**TASK INSTRUCTIONS:** Report every line of the listing below in which the string "CompactSpace" occurs.

**RECORDS:**
'''
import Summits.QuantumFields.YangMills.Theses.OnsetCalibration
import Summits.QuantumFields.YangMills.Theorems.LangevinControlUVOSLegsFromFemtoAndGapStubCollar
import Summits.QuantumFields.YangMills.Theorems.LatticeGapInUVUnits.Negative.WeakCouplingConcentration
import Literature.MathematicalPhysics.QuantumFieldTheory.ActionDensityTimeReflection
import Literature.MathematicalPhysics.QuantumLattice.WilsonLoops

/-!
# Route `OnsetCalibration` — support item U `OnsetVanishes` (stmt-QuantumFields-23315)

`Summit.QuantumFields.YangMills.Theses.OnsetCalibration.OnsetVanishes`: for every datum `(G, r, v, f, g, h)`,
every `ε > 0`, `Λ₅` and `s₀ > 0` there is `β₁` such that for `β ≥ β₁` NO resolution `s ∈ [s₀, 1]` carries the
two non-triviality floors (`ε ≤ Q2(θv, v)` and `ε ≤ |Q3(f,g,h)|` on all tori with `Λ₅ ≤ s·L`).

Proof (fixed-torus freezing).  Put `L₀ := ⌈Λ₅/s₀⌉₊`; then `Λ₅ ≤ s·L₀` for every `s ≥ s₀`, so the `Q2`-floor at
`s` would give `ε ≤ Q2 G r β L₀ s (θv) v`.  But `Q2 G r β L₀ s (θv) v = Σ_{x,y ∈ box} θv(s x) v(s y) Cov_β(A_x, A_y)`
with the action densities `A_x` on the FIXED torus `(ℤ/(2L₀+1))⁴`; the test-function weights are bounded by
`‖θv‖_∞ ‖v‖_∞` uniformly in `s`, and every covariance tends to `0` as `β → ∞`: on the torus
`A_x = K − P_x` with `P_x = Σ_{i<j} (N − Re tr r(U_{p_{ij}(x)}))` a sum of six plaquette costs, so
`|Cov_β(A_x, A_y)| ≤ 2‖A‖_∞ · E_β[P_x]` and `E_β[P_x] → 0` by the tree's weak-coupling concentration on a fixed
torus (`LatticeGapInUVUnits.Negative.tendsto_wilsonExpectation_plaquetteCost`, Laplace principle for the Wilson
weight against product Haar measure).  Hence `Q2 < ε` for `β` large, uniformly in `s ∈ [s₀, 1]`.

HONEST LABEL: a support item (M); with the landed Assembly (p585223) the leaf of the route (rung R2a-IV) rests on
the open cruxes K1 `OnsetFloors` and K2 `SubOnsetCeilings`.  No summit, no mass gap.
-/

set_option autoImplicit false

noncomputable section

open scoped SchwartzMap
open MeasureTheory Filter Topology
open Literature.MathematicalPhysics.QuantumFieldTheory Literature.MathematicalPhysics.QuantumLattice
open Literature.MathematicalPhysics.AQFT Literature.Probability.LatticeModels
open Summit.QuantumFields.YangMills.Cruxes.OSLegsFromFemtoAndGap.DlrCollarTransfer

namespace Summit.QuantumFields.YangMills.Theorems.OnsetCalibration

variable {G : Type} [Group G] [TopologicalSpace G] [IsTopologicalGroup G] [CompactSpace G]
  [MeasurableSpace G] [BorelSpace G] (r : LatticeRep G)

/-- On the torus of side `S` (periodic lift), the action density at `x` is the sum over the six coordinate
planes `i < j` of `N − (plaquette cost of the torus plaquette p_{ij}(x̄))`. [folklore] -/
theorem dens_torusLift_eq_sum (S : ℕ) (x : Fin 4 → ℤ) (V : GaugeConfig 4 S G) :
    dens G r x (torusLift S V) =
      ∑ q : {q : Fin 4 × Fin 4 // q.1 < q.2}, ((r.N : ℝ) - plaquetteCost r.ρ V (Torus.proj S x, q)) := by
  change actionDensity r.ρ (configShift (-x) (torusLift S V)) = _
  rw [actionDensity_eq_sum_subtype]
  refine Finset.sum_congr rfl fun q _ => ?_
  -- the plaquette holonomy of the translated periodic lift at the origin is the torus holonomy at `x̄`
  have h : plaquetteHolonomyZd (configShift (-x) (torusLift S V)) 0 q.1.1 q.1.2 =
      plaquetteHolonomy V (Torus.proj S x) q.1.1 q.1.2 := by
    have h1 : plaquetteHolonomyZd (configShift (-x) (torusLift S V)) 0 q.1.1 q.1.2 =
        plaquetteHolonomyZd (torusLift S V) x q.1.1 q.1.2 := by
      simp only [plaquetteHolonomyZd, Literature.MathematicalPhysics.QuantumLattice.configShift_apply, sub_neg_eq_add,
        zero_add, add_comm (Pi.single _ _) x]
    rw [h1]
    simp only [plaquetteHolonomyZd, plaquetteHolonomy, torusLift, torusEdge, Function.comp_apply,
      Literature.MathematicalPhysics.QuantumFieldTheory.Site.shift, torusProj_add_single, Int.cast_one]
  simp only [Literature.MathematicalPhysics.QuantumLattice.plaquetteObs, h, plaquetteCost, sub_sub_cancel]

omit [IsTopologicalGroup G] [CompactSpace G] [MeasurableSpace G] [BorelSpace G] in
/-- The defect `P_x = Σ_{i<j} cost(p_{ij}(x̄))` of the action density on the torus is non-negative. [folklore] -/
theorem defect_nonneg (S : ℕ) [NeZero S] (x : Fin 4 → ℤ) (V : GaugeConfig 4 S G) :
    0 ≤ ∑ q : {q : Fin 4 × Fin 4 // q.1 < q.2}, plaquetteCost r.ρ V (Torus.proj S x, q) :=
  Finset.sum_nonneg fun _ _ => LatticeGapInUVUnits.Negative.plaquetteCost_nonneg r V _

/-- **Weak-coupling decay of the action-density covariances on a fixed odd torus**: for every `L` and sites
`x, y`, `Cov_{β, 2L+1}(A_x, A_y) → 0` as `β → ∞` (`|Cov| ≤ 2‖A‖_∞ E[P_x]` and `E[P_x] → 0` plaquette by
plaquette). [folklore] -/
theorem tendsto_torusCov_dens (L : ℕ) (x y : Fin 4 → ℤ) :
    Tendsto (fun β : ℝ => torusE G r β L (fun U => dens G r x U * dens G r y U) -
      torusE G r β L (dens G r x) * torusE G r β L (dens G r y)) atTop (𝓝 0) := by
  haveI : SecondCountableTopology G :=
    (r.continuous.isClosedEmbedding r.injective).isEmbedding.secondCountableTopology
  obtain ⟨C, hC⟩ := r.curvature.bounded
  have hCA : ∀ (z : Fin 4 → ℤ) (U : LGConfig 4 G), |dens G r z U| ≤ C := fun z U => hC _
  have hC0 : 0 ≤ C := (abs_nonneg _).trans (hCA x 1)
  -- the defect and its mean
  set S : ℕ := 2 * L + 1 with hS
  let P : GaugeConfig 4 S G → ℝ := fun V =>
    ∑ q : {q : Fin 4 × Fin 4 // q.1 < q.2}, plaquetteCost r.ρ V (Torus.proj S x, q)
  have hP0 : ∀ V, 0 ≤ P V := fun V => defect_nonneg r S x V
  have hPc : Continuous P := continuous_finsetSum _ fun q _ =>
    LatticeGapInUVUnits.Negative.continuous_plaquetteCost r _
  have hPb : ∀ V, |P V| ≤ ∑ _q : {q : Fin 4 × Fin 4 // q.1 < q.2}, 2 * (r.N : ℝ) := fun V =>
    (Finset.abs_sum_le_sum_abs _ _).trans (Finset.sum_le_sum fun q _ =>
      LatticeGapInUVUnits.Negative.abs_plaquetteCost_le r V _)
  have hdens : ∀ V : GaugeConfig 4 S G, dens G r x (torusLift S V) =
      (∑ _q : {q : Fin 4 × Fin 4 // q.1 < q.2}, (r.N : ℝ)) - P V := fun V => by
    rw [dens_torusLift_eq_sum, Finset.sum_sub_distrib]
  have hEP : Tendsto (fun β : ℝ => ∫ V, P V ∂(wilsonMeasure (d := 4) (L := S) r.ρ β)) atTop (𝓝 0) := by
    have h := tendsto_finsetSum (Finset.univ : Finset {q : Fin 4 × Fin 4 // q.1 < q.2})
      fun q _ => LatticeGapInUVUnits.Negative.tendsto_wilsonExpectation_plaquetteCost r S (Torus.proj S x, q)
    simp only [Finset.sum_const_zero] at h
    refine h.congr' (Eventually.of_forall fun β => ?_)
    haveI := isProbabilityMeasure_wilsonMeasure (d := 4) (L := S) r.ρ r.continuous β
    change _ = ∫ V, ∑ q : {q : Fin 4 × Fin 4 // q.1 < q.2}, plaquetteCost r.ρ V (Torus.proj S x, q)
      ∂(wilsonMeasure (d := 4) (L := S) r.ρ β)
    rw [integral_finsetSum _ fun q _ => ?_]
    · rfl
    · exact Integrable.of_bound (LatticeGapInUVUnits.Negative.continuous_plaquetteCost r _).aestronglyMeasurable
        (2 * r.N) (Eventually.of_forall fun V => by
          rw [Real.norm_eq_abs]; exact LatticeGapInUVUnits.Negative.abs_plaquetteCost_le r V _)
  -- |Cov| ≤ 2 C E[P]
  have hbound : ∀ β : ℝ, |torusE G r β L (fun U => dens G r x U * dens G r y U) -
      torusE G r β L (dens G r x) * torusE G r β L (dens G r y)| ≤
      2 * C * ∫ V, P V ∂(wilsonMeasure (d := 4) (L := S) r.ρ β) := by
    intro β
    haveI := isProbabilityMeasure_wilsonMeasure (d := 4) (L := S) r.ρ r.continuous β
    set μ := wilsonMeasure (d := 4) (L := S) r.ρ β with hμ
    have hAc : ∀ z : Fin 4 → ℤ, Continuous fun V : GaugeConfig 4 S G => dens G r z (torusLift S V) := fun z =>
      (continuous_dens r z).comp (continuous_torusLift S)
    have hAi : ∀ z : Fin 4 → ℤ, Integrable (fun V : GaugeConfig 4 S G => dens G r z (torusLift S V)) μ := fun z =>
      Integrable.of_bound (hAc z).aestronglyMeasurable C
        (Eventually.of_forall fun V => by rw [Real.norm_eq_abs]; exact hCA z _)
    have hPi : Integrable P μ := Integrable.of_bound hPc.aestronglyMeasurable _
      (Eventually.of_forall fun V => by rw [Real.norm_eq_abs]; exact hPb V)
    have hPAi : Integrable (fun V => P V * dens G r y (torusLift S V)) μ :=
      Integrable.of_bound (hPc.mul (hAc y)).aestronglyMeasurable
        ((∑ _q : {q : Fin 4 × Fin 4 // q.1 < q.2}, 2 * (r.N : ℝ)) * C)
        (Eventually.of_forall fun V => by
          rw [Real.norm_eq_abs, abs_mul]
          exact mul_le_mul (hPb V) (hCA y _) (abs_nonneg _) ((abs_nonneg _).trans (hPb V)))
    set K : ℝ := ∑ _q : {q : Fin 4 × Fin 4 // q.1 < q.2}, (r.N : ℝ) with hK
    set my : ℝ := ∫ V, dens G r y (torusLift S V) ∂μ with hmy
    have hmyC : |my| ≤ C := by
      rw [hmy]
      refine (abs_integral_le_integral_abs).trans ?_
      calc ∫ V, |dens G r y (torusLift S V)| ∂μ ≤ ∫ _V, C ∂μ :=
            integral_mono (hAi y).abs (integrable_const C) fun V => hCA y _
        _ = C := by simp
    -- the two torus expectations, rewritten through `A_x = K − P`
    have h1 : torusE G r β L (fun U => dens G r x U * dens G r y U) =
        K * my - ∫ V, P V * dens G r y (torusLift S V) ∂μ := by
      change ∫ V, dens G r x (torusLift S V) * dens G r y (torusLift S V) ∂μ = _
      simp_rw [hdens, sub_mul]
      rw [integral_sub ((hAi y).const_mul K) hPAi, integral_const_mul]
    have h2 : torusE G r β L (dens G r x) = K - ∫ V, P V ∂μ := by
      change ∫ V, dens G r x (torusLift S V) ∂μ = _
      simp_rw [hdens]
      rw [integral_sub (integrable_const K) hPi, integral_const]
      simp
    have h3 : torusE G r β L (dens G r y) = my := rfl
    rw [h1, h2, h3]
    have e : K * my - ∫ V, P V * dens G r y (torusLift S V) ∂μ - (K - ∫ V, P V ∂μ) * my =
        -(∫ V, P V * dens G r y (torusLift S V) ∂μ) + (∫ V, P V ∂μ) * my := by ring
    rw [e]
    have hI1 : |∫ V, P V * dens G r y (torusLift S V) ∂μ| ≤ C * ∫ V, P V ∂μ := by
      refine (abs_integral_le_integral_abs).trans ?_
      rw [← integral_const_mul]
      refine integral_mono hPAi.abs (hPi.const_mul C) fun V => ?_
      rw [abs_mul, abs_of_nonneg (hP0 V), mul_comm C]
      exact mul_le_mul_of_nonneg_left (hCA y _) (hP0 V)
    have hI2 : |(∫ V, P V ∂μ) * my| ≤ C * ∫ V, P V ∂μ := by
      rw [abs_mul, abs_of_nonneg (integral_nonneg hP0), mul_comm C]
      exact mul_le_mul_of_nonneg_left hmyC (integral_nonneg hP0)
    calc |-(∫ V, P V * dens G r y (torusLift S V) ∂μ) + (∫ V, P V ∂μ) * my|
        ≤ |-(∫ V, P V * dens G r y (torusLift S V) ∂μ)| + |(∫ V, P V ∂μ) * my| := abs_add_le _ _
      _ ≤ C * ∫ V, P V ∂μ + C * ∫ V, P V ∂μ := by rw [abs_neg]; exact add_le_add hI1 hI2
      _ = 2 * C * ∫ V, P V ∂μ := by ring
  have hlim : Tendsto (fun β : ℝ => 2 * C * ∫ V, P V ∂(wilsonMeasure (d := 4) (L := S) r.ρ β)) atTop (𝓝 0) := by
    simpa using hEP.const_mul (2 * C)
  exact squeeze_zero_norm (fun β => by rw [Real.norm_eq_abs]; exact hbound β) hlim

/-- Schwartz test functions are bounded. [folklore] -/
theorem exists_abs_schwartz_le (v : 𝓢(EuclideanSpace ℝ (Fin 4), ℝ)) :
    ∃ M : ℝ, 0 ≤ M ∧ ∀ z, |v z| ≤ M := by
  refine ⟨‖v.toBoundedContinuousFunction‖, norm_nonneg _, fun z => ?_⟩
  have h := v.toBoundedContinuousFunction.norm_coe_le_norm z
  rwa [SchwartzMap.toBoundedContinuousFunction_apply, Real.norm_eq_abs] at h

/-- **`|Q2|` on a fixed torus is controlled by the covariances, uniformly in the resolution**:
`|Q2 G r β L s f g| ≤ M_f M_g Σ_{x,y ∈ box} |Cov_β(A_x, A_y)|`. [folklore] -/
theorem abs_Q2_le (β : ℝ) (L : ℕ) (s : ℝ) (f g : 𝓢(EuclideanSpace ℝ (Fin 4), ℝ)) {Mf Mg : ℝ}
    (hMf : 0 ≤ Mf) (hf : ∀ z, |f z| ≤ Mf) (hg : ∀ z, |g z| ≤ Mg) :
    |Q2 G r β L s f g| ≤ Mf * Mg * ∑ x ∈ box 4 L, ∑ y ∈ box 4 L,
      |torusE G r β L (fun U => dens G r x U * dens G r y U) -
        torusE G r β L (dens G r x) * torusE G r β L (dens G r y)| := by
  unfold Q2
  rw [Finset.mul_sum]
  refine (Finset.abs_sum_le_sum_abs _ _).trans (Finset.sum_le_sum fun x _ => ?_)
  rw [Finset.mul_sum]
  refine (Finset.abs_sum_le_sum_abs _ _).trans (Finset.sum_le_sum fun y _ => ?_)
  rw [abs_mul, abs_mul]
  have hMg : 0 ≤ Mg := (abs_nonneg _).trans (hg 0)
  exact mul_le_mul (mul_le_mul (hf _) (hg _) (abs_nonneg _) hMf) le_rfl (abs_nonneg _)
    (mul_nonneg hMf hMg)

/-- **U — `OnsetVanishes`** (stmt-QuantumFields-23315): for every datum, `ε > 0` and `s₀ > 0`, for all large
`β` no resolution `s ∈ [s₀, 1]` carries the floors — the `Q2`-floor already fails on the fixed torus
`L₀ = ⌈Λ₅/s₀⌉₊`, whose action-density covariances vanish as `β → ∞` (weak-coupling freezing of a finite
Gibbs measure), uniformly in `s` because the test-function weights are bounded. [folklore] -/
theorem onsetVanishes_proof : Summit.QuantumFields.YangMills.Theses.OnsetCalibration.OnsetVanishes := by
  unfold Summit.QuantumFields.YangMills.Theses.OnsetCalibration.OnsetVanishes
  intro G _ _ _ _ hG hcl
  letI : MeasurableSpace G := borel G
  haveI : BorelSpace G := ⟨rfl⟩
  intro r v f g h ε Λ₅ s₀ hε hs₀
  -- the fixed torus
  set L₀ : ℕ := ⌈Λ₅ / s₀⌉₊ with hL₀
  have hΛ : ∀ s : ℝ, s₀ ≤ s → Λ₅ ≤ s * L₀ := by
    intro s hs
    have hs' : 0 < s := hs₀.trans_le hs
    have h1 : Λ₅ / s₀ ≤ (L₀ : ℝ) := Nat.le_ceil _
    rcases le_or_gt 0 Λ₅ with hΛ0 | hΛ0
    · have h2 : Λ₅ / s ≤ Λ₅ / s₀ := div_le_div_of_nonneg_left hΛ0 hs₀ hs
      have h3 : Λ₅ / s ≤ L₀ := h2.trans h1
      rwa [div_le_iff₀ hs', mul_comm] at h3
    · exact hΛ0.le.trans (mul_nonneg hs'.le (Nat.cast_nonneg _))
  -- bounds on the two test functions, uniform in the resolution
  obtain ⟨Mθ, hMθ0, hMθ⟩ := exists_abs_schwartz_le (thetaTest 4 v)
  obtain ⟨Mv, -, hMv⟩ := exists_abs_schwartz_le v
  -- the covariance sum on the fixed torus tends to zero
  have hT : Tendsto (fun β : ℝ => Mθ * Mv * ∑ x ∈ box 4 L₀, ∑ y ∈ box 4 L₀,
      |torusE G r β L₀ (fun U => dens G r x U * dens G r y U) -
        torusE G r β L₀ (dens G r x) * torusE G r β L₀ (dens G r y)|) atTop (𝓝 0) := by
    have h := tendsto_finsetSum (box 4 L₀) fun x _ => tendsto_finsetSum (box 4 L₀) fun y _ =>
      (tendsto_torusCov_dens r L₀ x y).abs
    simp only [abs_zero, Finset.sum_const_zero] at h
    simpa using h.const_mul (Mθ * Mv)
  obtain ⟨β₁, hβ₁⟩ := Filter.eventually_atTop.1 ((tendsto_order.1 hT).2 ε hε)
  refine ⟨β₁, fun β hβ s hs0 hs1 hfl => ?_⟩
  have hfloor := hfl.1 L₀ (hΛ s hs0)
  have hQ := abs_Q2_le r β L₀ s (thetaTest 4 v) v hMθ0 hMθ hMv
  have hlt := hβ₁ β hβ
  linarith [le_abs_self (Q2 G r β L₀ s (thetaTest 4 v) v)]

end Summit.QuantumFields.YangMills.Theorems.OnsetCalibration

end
'''
**SOLUTION:**
variable {G : Type} [Group G] [TopologicalSpace G] [IsTopologicalGroup G] [CompactSpace G]
omit [IsTopologicalGroup G] [CompactSpace G] [MeasurableSpace G] [BorelSpace G] in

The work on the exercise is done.